Organizations are increasingly adopting Kubernetes (K8s) for AI workloads over traditional bare-metal setups due to several compelling advantages. Kubernetes offers enhanced scalability, allowing organizations to efficiently manage the dynamic scaling of applications and services based on computing needs. Its orchestration capabilities streamline the deployment and management of containerized applications, ensuring better utilization of resources and reducing operational overhead. Kubernetes supports a multi-tenant architecture, which is crucial for maximizing resource usage and minimizing costs in environments where multiple workloads and teams share infrastructure resources. The platform also promotes better fault tolerance and high availability, ensuring that AI applications remain robust and resilient against failures. These benefits make Kubernetes an attractive option for organizations looking to optimize their AI and machine learning operations.

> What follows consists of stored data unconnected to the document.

import Mathlib
import HarnessLib
import Summits.HubbardSuperconductivity.HubbardSuperconductivity.Theorems.KLProgrammeKLRegimeAlphaWtClosedDatumRates
import Summits.HubbardSuperconductivity.HubbardSuperconductivity.Theorems.KLProgrammeKLRegimeAlphaWtScalars2
import Summits.HubbardSuperconductivity.HubbardSuperconductivity.Theorems.KLProgrammeKLRegimeAlphaWtSectionalScalars
import Summits.HubbardSuperconductivity.HubbardSuperconductivity.Theorems.KLProgrammeKLRegimeSectorSlicePairWtFatSectional

/-!
# Route `KLProgramme` — engine / VL support, route (L2), FAT layer, WEIGHTED, SECTIONAL: **the uniform SECTIONAL per-pair bound in CLOSED
# FORM for a SHIFTED slice** `(Λₛ, Λ′]`, `Λ_{m+1} = r·Λₛ`, `r ≥ 1` (the door's `r = 4^j`) — ε-FREE, Λ-FREE, L-FREE (one power `r^{3/2}`)

Cell `gate-hubbard-kl`, seat p3 (g12), for the «sectional row `eW′`» in the SECTOR currency (k3c4-p1 M3b-j (ii), `…TwoVolumeSrcSectorScaleSuccMinS`
hypothesis `hsecW'`, field `ScaleCovSecData.sec` of `…TwoVolumeSpineDataDefs`).  The shifted-slice twin of `slicePairWt_bgmFat_sectional_closed`
(p3 g11), assembled as `slicePairWt_bgmFat_closed_datum` is: the four SPATIAL rate inequalities are the outputs `hrspace`, `hr₃`, `hr₃′` of
`sliceRatesWt_closed_datum` (the time one is discarded), the core is `slicePairWt_bgmFat_sectional_le` at `Λ := Λₛ`, the packaging is `wBracketWt_le`
(`s₀ = 1`, `x₀ = 1`, `Mβ := Λₛ`), `fatCellCount_le` (cell geometry at the sector scale `Λ_{m+1} = rΛₛ`) and `alphaProductWtSectional_le_mul`.
Frame third derivative only via the datum `K₃Λₛ² ≤ k₃`; `q_v` reads `e₀/r`.

* `alphaProductWtSectional_le_mul` — the final product with the time-section count charged `≤ 16Λₛβ/π · r`;
* **`slicePairWt_bgmFat_sectional_closed_datum`** — for every pair `(ω, ω′)` and EVERY time difference `z₁`,
  `Σ_{z₂} (1 + s₁|z̃₂|₁)‖S[(βL²)⁻²F̃_ωF̃_{ω′}Ψ̂_{(Λₛ,Λ′]}](z₁, z₂)‖ ≤ (64/π)·r·√(24·C_W¹·C_N¹)`, `s₁ = 2Λₛ/(πX₁)`,
  `C_W¹ = 64(1 + 5√2 + 5√2X₃)²·(4096·(4(2√2x₂+2)(2√2x₃+1)) + 160x₁(x₁+1)²/δ_L)`, `C_N¹ = 16c₁c_ρ/(π(2ρ_min − 4A)) · r` — no `M/β`, `1/Λ`, `L`.

Everything is proved; no definitions. [cite: BenfattoGiulianiMastropietro2006, §2.8 (2.81), §3 (3.3)]
-/
noncomputable section

namespace Summit.HubbardSuperconductivity.HubbardSuperconductivity.Theorems.TorusFourierL2

set_option linter.dupNamespace false -- summit = problem name (single-conjunct summit), D-0017

open Set Finset Literature.MathematicalPhysics.QuantumLattice Literature.MathematicalPhysics.QuantumLattice.BandSectorCounting
open Literature.MathematicalPhysics.QuantumLattice.FermiRG Literature.Probability.LatticeModels Literature.Analysis.SpecialFunctions
open Summit.HubbardSuperconductivity.HubbardSuperconductivity.Theorems.DispersionFlow
open Summit.HubbardSuperconductivity.HubbardSuperconductivity.Theorems.KLRegimeSplit
open Summit.HubbardSuperconductivity.HubbardSuperconductivity.Theorems.KLProgrammeLegKernels
open Summit.HubbardSuperconductivity.HubbardSuperconductivity.Theorems.PerturbedFermiCurve
open scoped Real Nat

/-- **The final sectional product with a ratio**: if `W ≤ C_W·N_r/Λ`, `N̄_cell ≤ C_N·L²Λ/N_r` and `N_t ≤ (16Λβ/π)·r` (`r ≥ 0`), then
`N_t·(√W·√(24·L²·N̄_cell)·((βL²)⁻²·4βL²/Λ)) ≤ (64/π)·r·√(24·C_W·C_N)`. [folklore] -/
theorem alphaProductWtSectional_le_mul {W Nc CW CN Nt β L Λ Nr r : ℝ} (hW0 : 0 ≤ W) (hNc0 : 0 ≤ Nc) (hCW : 0 ≤ CW) (hCN : 0 ≤ CN)
    (hβ : 0 < β) (hL : 0 < L) (hΛ : 0 < Λ) (hNr : 0 < Nr) (hr : 0 ≤ r) (hW : W ≤ CW * Nr / Λ) (hNc : Nc ≤ CN * (L ^ 2 * Λ / Nr))
    (hNt : Nt ≤ 16 * Λ * β / Real.pi * r) :
    Nt * (Real.sqrt W * Real.sqrt (24 * L ^ 2 * Nc) * ((1 / (β * L ^ 2)) ^ 2 * (4 * (β * L ^ 2) / Λ))) ≤
      64 / Real.pi * r * Real.sqrt (24 * CW * CN) := by
  have h := alphaProductWtSectional_le hW0 hNc0 hCW hCN hβ hL hΛ hNr hW hNc le_rfl
  have hX : 0 ≤ Real.sqrt W * Real.sqrt (24 * L ^ 2 * Nc) * ((1 / (β * L ^ 2)) ^ 2 * (4 * (β * L ^ 2) / Λ)) := by positivity
  calc Nt * (Real.sqrt W * Real.sqrt (24 * L ^ 2 * Nc) * ((1 / (β * L ^ 2)) ^ 2 * (4 * (β * L ^ 2) / Λ)))
      ≤ (16 * Λ * β / Real.pi * r) * (Real.sqrt W * Real.sqrt (24 * L ^ 2 * Nc) * ((1 / (β * L ^ 2)) ^ 2 * (4 * (β * L ^ 2) / Λ))) :=
        mul_le_mul_of_nonneg_right hNt hX
    _ = r * ((16 * Λ * β / Real.pi) * (Real.sqrt W * Real.sqrt (24 * L ^ 2 * Nc) * ((1 / (β * L ^ 2)) ^ 2 * (4 * (β * L ^ 2) / Λ)))) := by ring
    _ ≤ r * (64 / Real.pi * Real.sqrt (24 * CW * CN)) := mul_le_mul_of_nonneg_left h hr
    _ = 64 / Real.pi * r * Real.sqrt (24 * CW * CN) := by ring

section Closed

open Classical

This article delves into the technical architecture necessary for running large language models (LLMs), embedding models, reranker models, vector databases, and the entire Retrieval Augmented Generation (RAG) pipeline on Kubernetes. It applies to both scenarios in which Kubernetes is running in the cloud or in the datacenter.

The Generative AI Stack

Let’s take a look at the architecture before delving into the deployment aspects.
portworx

Accelerated Compute

To run generative AI applications, customers rely on an accelerated compute layer based on high-end CPUs and GPUs such as the Intel Xeon and NVIDIA L40S. This layer is crucial to the performance of GenAI applications. NVIDIA’s Container Toolkit, NVIDIA GPU Device Plugin, and NVIDIA GPU Operator enable Kubernetes pods to access the CUDA layer to accelerate inference.

Cloud Native Storage Platform

The storage layer in a generative AI stack is a cornerstone that significantly influences overall system performance and scalability. It ensures the efficient management, retrieval, and persistence of large volumes of data, which are critical for training and operating AI models. Effective storage solutions enable faster data access and more efficient data processing, reducing latency and improving throughput for tasks such as model training and inference. Moreover, the storage layer supports high availability and disaster recovery capabilities, essential for maintaining the integrity and availability of data in production environments. Robust storage solutions also allow for scalability, accommodating growing data needs without compromising performance.

Keeping model catalogs directly within Kubernetes (K8s) offers significant efficiency and operational benefits, especially for generative AI workloads. By maintaining a centralized repository of models inside the Kubernetes environment, organizations can avoid the latency and complexity associated with repeatedly ingressing data from external systems every time it is needed. This approach not only speeds up the deployment and iteration of AI models but also enhances data governance and security by keeping sensitive data within a controlled environment. Additionally, integrating enterprise storage solutions with Kubernetes facilitates high availability (HA) and disaster recovery (DR) capabilities. This integration ensures that model data is consistently available and resilient to failures, supporting seamless scalability and robustness that are critical for high-performance AI applications. Thus, embedding model catalogs in Kubernetes aligns with the strategic need for efficient, reliable, and scalable AI operations.

Model Catalog

The model catalog serves as a central repository for all AI models, including LLMs, embeddings, and reranker models. It streamlines model management by centralizing storage, reducing redundancy, and facilitating easier updates and deployment of models across different environments. The use of a model catalog is crucial for efficiency and consistency in model usage across various applications and services.

To deploy a model catalog on Kubernetes, you should use a persistent volume with ReadWriteMany (RWX) capability to enable concurrent access by multiple pods. This can be achieved through Portworx’s SharedV4 volumes, which enable mounting the same volume across multiple pods. Set up a Persistent Volume Claim (PVC) based on NFS or Portworx’s SharedV4 volumes and mount it to the pods that require access to the models. This approach ensures that large models are available to all parts of your application without needing to be re-downloaded or copied, enhancing performance and reducing latency.

Model Serving

Open large language models like Meta Llama 3 or Mistral form the backbone of many AI-driven applications, handling tasks from simple text responses to complex contextual understanding and generation. These models require significant computational resources, particularly for tasks involving multiple concurrent requests.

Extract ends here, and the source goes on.